**Exercise instructions**
Using the listing below, retype exactly the lines starting at the one with "have h1 : fderiv" and ending at the one with "rw [hDdef, fderiv_mul (hmd x) (hgd x)]", and include both.

**Material shown**
import Summits.AtomisticToContinuum.FouriersLaw.Theorems.BondHeatUncertaintyExtensiveSnapshotIrreversibilityEnergyWindowDilationDuhamelA

/-!
# DilationDuhamel (part W): the dilation commutator identity, kernel-side abbreviations, the five pieces (Dᵛ)/(EBᵃ)/(EBᵈ)/(XBⁿ)/(XBᶠ) and the junction — part 2 of 3 (sequel of `…BondHeatUncertaintyExtensiveSnapshotIrreversibilityEnergyWindowDilationDuhamelA`)

Split for the 400-line cap by the landing lane (hand-2 g33); the module docstring of part 1 (`…BondHeatUncertaintyExtensiveSnapshotIrreversibilityEnergyWindowDilationDuhamelA`) describes the whole node.  Same namespace; all FQNs unchanged.
0 sorry; standard axioms.
-/

noncomputable section

namespace Summit.AtomisticToContinuum.FouriersLaw.Theorems.ExtensiveSnapshotIrreversibility.EnergyWindow

open MeasureTheory Filter Topology Real intervalIntegral
open scoped ENNReal NNReal ContDiff
open Literature.MathematicalPhysics.KineticTheory.HeatConduction
open Literature.Probability.Process

variable {N : ℕ}

section Commutator

variable (P : OscillatorChain) (hU : ContDiff ℝ ∞ P.U) (hV : ContDiff ℝ ∞ P.V)
include hU hV

/-- `∂_{p_b}(Df·Y) = D(∂_{p_b} f)·Y + Df·(DY e_{p_b})` for smooth `f` and the drift `Y`
(Leibniz + symmetry of `D²f`). [folklore] -/
theorem partialP_fderiv_drift {f : PhaseSpace N → ℝ} (hf : ContDiff ℝ ∞ f) (b : Fin N)
    (x : PhaseSpace N) :
    partialP b (fun y => fderiv ℝ f y (P.drift N y)) x =
      fderiv ℝ (partialP b f) x (P.drift N x) +
        fderiv ℝ f x (fderiv ℝ (P.drift N) x ((0 : Fin N → ℝ), Pi.single b 1)) := by
  have hfd : Differentiable ℝ f := hf.differentiable (by simp)
  have hf2 : ContDiff ℝ 2 f := hf.of_le (by norm_cast)
  have hYC : ContDiff ℝ ∞ (P.drift N) := P.contDiff_drift hU hV N
  have hYd : Differentiable ℝ (P.drift N) := hYC.differentiable (by simp)
  have hcC : ContDiff ℝ ∞ (fderiv ℝ f) := hf.fderiv_right (m := ∞) (by simp)
  have hcd : Differentiable ℝ (fderiv ℝ f) := hcC.differentiable (by simp)
  have hF : Differentiable ℝ (fun y => fderiv ℝ f y (P.drift N y)) :=
    (hcC.clm_apply hYC).differentiable (by simp)
  rw [partialP_eq_fderiv hF b]
  simp only
  rw [fderiv_clm_apply (hcd x) (hYd x)]
  simp only [add_apply, ContinuousLinearMap.comp_apply, ContinuousLinearMap.flip_apply]
  rw [partialP_eq_fderiv hfd b, (hasFDerivAt_fderiv_apply hf2 x _).fderiv,
    ContinuousLinearMap.flip_apply, fderiv_fderiv_symm hf2 x _ (P.drift N x), add_comm]

/-- `Df(x)·(DY(x) e_{p_b}) = ∂_{q_b} f (x) − γ 1_B(b) ∂_{p_b} f (x)`
(`DY e_{p_b} = e_{q_b} − γ 1_B(b) e_{p_b}`, `fderiv_drift_apply`). [folklore] -/
theorem fderiv_apply_fderiv_drift_unitP {f : PhaseSpace N → ℝ} (hf : Differentiable ℝ f)
    (b : Fin N) (x : PhaseSpace N) :
    fderiv ℝ f x (fderiv ℝ (P.drift N) x ((0 : Fin N → ℝ), Pi.single b 1)) =
      partialQ b f x - P.γ * OscillatorChain.bathWeight N b * partialP b f x := by
  rw [P.fderiv_drift_apply hU hV N x]
  have hv : ((Pi.single b (1 : ℝ) : Fin N → ℝ), fun i : Fin N =>
        -(∑ j, P.hessPotential N i j x.1 * (0 : Fin N → ℝ) j) -
          P.γ * OscillatorChain.bathWeight N i * (Pi.single b (1 : ℝ) : Fin N → ℝ) i) =
      ((Pi.single b 1, 0) : PhaseSpace N) +
        (-(P.γ * OscillatorChain.bathWeight N b)) •
          (((0 : Fin N → ℝ), Pi.single b 1) : PhaseSpace N) := by
    ext i
    · simp
    · by_cases h : i = b
      · subst h; simp
      · simp [h]
  rw [hv, map_add, map_smul, partialQ_eq_fderiv hf b, partialP_eq_fderiv hf b]
  simp only [smul_eq_mul]
  ring

/-- ★ **The dilation commutator identity.**  For a chain with smooth potentials, every site `b`,
smooth `f`, all temperatures and every point:
`[L, D_b] f = 2 γ c_b ∂²_{p_b} f − 𝒜_b f`, where `D_b f = p_b ∂_{p_b} f` is the momentum dilation,
`c_b = [b = 0] T_L + [b = N−1] T_R` the bath coefficient, and
`𝒜_b f = p_b ∂_{q_b} f + (∂_{q_b}H) ∂_{p_b} f` the bath exchange operator.  (The friction
`−γ p_b ∂_{p_b}` commutes with `D_b`; the noise gives `[T ∂²_p, p ∂_p] = 2T ∂²_p`; the Hamiltonian
field gives `−𝒜_b`; the third-order terms cancel by symmetry of `D³ f`.)
(after BakryEmery1985, carré du champ) [folklore] -/
theorem generator_momDilation_sub (T_L T_R : ℝ) {f : PhaseSpace N → ℝ} (hf : ContDiff ℝ ∞ f)
    (b : Fin N) (x : PhaseSpace N) :
    P.generator N T_L T_R (momDilation b f) x - momDilation b (P.generator N T_L T_R f) x =
      2 * P.γ * bathCoeff N T_L T_R b * partialP b (partialP b f) x - bathExchange P N b f x := by
  -- smoothness bookkeeping
  have hfd : Differentiable ℝ f := hf.differentiable (by simp)
  have hf2 : ContDiff ℝ 2 f := hf.of_le (by norm_cast)
  have hgC : ContDiff ℝ ∞ (partialP b f) := contDiff_partialP (m := ∞) hf (by simp) b
  have hgd : Differentiable ℝ (partialP b f) := hgC.differentiable (by simp)
  have hmC : ContDiff ℝ ∞ (fun y : PhaseSpace N => y.2 b) := contDiff_momentum_coord b
  have hmd : Differentiable ℝ (fun y : PhaseSpace N => y.2 b) := hmC.differentiable (by simp)
  have hffC : ∀ i, ContDiff ℝ ∞ (partialP i f) := fun i =>
    contDiff_partialP (m := ∞) hf (by simp) i
  have hff2 : ∀ i, ContDiff ℝ 2 (partialP i f) := fun i => (hffC i).of_le (by norm_cast)
  have hfiiC : ∀ i, ContDiff ℝ ∞ (partialP i (partialP i f)) := fun i =>
    contDiff_partialP (m := ∞) (hffC i) (by simp) i
  have hfiid : ∀ i, Differentiable ℝ (partialP i (partialP i f)) := fun i =>
    (hfiiC i).differentiable (by simp)
  have hgiC : ∀ i, ContDiff ℝ ∞ (partialP i (partialP b f)) := fun i =>
    contDiff_partialP (m := ∞) hgC (by simp) i
  have hgid : ∀ i, Differentiable ℝ (partialP i (partialP b f)) := fun i =>
    (hgiC i).differentiable (by simp)
  have hYC : ContDiff ℝ ∞ (P.drift N) := P.contDiff_drift hU hV N
  have hDdef : momDilation b f = (fun y : PhaseSpace N => y.2 b) * partialP b f := rfl
  have hDC : ContDiff ℝ ∞ (momDilation b f) := by rw [hDdef]; exact hmC.mul hgC
  have hDd : Differentiable ℝ (momDilation b f) := hDC.differentiable (by simp)
  -- the drift and noise parts of `L f` as functions
  have hF₁d : Differentiable ℝ (fun y => fderiv ℝ f y (P.drift N y)) :=
    ((hf.fderiv_right (m := ∞) (by simp)).clm_apply hYC).differentiable (by simp)
  have hF₂d : Differentiable ℝ
      (fun y => ∑ i, bathCoeff N T_L T_R i * partialP i (partialP i f) y) := by fun_prop
  have hLf : P.generator N T_L T_R f = fun y => fderiv ℝ f y (P.drift N y) +
      P.γ * ∑ i, bathCoeff N T_L T_R i * partialP i (partialP i f) y := by
    funext y; rw [P.generator_eq_fderiv_drift_add N T_L T_R hfd y]; rfl
  -- first derivatives of `D_b f`
  have hDi : ∀ i, partialP i (momDilation b f) =
      fun y => y.2 b * partialP i (partialP b f) y + (if b = i then partialP b f y else 0) := by
    intro i; funext y
    rw [hDdef, partialP_mul hmd hgd, partialP_momentum_coord]
    split_ifs <;> simp
  -- second derivatives of `D_b f`
  have hDii : ∀ i, partialP i (partialP i (momDilation b f)) x =
      x.2 b * partialP i (partialP i (partialP b f)) x +
        2 * (if b = i then partialP i (partialP b f) x else 0) := by
    intro i
    rw [hDi i]
    by_cases hb : b = i
    · subst hb
      simp only [if_true]
      have hd1 : Differentiable ℝ
          (fun y : PhaseSpace N => y.2 b * partialP b (partialP b f) y) := by
        have := hgid b; fun_prop
      rw [Summit.AtomisticToContinuum.FouriersLaw.Theorems.OddSectorIrreversibility.partialP_add hd1 hgd,
        show (fun y : PhaseSpace N => y.2 b * partialP b (partialP b f) y) =
          (fun y : PhaseSpace N => y.2 b) * partialP b (partialP b f) from rfl,
        partialP_mul hmd (hgid b), partialP_momentum_coord]
      simp only [if_true]
      ring
    · simp only [hb, if_false, add_zero]
      rw [show (fun y : PhaseSpace N => y.2 b * partialP i (partialP b f) y) =
          (fun y : PhaseSpace N => y.2 b) * partialP i (partialP b f) from rfl,
        partialP_mul hmd (hgid i), partialP_momentum_coord]
      simp [hb]
  -- symmetry `∂_i ∂_b f = ∂_b ∂_i f` and the third-order `∂_i ∂_i ∂_b f = ∂_b ∂_i ∂_i f`
  have hmixed : ∀ i, partialP i (partialP b f) = partialP b (partialP i f) := fun i =>
    partialP_partialP_swap hf2 i b
  have hthird : ∀ i, partialP i (partialP i (partialP b f)) =
      partialP b (partialP i (partialP i f)) := by
    intro i
    rw [hmixed i]
    exact partialP_partialP_swap (hff2 i) i b
  -- `L (D_b f)` at `x`
  have hLD : P.generator N T_L T_R (momDilation b f) x =
      x.2 b * fderiv ℝ (partialP b f) x (P.drift N x) +
        partialP b f x * (-partialQ b (P.hamiltonian N) x -
          P.γ * OscillatorChain.bathWeight N b * x.2 b) +
        P.γ * ∑ i, bathCoeff N T_L T_R i * (x.2 b * partialP b (partialP i (partialP i f)) x +
          2 * (if b = i then partialP i (partialP b f) x else 0)) := by
    rw [P.generator_eq_fderiv_drift_add N T_L T_R hDd x]
    have h1 : fderiv ℝ (momDilation b f) x (P.drift N x) =
        x.2 b * fderiv ℝ (partialP b f) x (P.drift N x) +
          partialP b f x * (-partialQ b (P.hamiltonian N) x -
            P.γ * OscillatorChain.bathWeight N b * x.2 b) := by
      rw [hDdef, fderiv_mul (hmd x) (hgd x)]
      simp only [add_apply, _root_.smul_apply, smul_eq_mul, fderiv_momentum_coord]
      simp [OscillatorChain.drift]
    rw [h1]
    congr 1
    congr 1
    refine Finset.sum_congr rfl fun i _ => ?_
    rw [show ((if i.val = 0 then T_L else 0) + if i.val = N - 1 then T_R else 0) =
        bathCoeff N T_L T_R i from rfl, hDii i, hthird i]
  -- `D_b (L f)` at `x`
  have hDL : momDilation b (P.generator N T_L T_R f) x =
      x.2 b * (fderiv ℝ (partialP b f) x (P.drift N x) +
        (partialQ b f x - P.γ * OscillatorChain.bathWeight N b * partialP b f x) +
        P.γ * ∑ i, bathCoeff N T_L T_R i * partialP b (partialP i (partialP i f)) x) := by
    unfold momDilation
    rw [hLf, Summit.AtomisticToContinuum.FouriersLaw.Theorems.OddSectorIrreversibility.partialP_add hF₁d (hF₂d.const_mul _), partialP_fderiv_drift P hU hV hf,
      fderiv_apply_fderiv_drift_unitP P hU hV hfd, partialP_const_mul,
      partialP_fun_sum _ (fun i => (hfiid i).const_mul _)]
    congr 1
    congr 1
    congr 1
    refine Finset.sum_congr rfl fun i _ => ?_
    rw [partialP_const_mul]
  rw [hLD, hDL]
  unfold bathExchange
  simp only [Finset.mul_sum, mul_add, Finset.sum_add_distrib]
  rw [show ∑ i, P.γ * (bathCoeff N T_L T_R i *
      (2 * if b = i then partialP i (partialP b f) x else 0)) =
      P.γ * (bathCoeff N T_L T_R b * (2 * partialP b (partialP b f) x)) by
    rw [← Finset.mul_sum]
    congr 1
    rw [Finset.sum_eq_single b]
    · simp
    · intro i _ hib
      simp [Ne.symm hib]
    · simp]
  ring

/-- ★ **The temperature derivative of the generator in DILATION FORM** (`N ≥ 2`, both
temperatures non-zero, smooth potentials, smooth `f`):
`(γ/2)(∂²_{p_L} − ∂²_{p_R}) f = (4T_L)⁻¹([L, D_L] f + 𝒜_L f) − (4T_R)⁻¹([L, D_R] f + 𝒜_R f)`,
every operator on the right being of FIRST order composed with `L`. [folklore] -/
theorem generator_temperature_deriv_eq_dilation (hN : 2 ≤ N) {T_L T_R : ℝ} (hTL : T_L ≠ 0)
    (hTR : T_R ≠ 0) {f : PhaseSpace N → ℝ} (hf : ContDiff ℝ ∞ f) (x : PhaseSpace N) :
    P.γ * ∑ i, bathCoeff N (1 / 2) (-1 / 2) i * partialP i (partialP i f) x =
      (4 * T_L)⁻¹ * (P.generator N T_L T_R (momDilation (leftBath N hN) f) x -
          momDilation (leftBath N hN) (P.generator N T_L T_R f) x +
          bathExchange P N (leftBath N hN) f x) -
        (4 * T_R)⁻¹ * (P.generator N T_L T_R (momDilation (rightBath N hN) f) x -
          momDilation (rightBath N hN) (P.generator N T_L T_R f) x +
          bathExchange P N (rightBath N hN) f x) := by
  rw [generator_momDilation_sub P hU hV T_L T_R hf (leftBath N hN) x,
    generator_momDilation_sub P hU hV T_L T_R hf (rightBath N hN) x,
    sum_bathCoeff_mul hN]
  have hL : bathCoeff N T_L T_R (leftBath N hN) = T_L := by
    have h1 : (0 : ℕ) ≠ N - 1 := by omega
    simp [bathCoeff, leftBath, h1]
  have hR : bathCoeff N T_L T_R (rightBath N hN) = T_R := by
    have h1 : N - 1 ≠ 0 := by omega
    simp [bathCoeff, rightBath, h1]
  rw [hL, hR]
  field_simp
  ring

/-- ★ **Infinitesimal form of (Dᵛ)**: `∂_δ L^{T+δ/2, T−δ/2} f (x)` at `δ = δ'` in dilation form
(`T ± δ'/2 ≠ 0`; integrate along the `δ'`-semigroup — the commutator telescopes — to get the
dilation Duhamel `KernelTemperatureDilationDuhamel`). [folklore] -/
theorem hasDerivAt_generator_temperature_dilation (hN : 2 ≤ N) {T δ' : ℝ}
    (hL : T + δ' / 2 ≠ 0) (hR : T - δ' / 2 ≠ 0) {f : PhaseSpace N → ℝ} (hf : ContDiff ℝ ∞ f)
    (x : PhaseSpace N) :
    HasDerivAt (fun δ => P.generator N (T + δ / 2) (T - δ / 2) f x)
      ((4 * (T + δ' / 2))⁻¹ *
          (P.generator N (T + δ' / 2) (T - δ' / 2) (momDilation (leftBath N hN) f) x -
            momDilation (leftBath N hN) (P.generator N (T + δ' / 2) (T - δ' / 2) f) x +
            bathExchange P N (leftBath N hN) f x) -
        (4 * (T - δ' / 2))⁻¹ *
          (P.generator N (T + δ' / 2) (T - δ' / 2) (momDilation (rightBath N hN) f) x -
            momDilation (rightBath N hN) (P.generator N (T + δ' / 2) (T - δ' / 2) f) x +
            bathExchange P N (rightBath N hN) f x)) δ' := by
  rw [← generator_temperature_deriv_eq_dilation P hU hV hN hL hR hf x]
  exact hasDerivAt_generator_temperature P N T f x δ'

end Commutator

end Summit.AtomisticToContinuum.FouriersLaw.Theorems.ExtensiveSnapshotIrreversibility.EnergyWindow

end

**Task output**
    have h1 : fderiv ℝ (momDilation b f) x (P.drift N x) =
        x.2 b * fderiv ℝ (partialP b f) x (P.drift N x) +
          partialP b f x * (-partialQ b (P.hamiltonian N) x -
            P.γ * OscillatorChain.bathWeight N b * x.2 b) := by
      rw [hDdef, fderiv_mul (hmd x) (hgd x)]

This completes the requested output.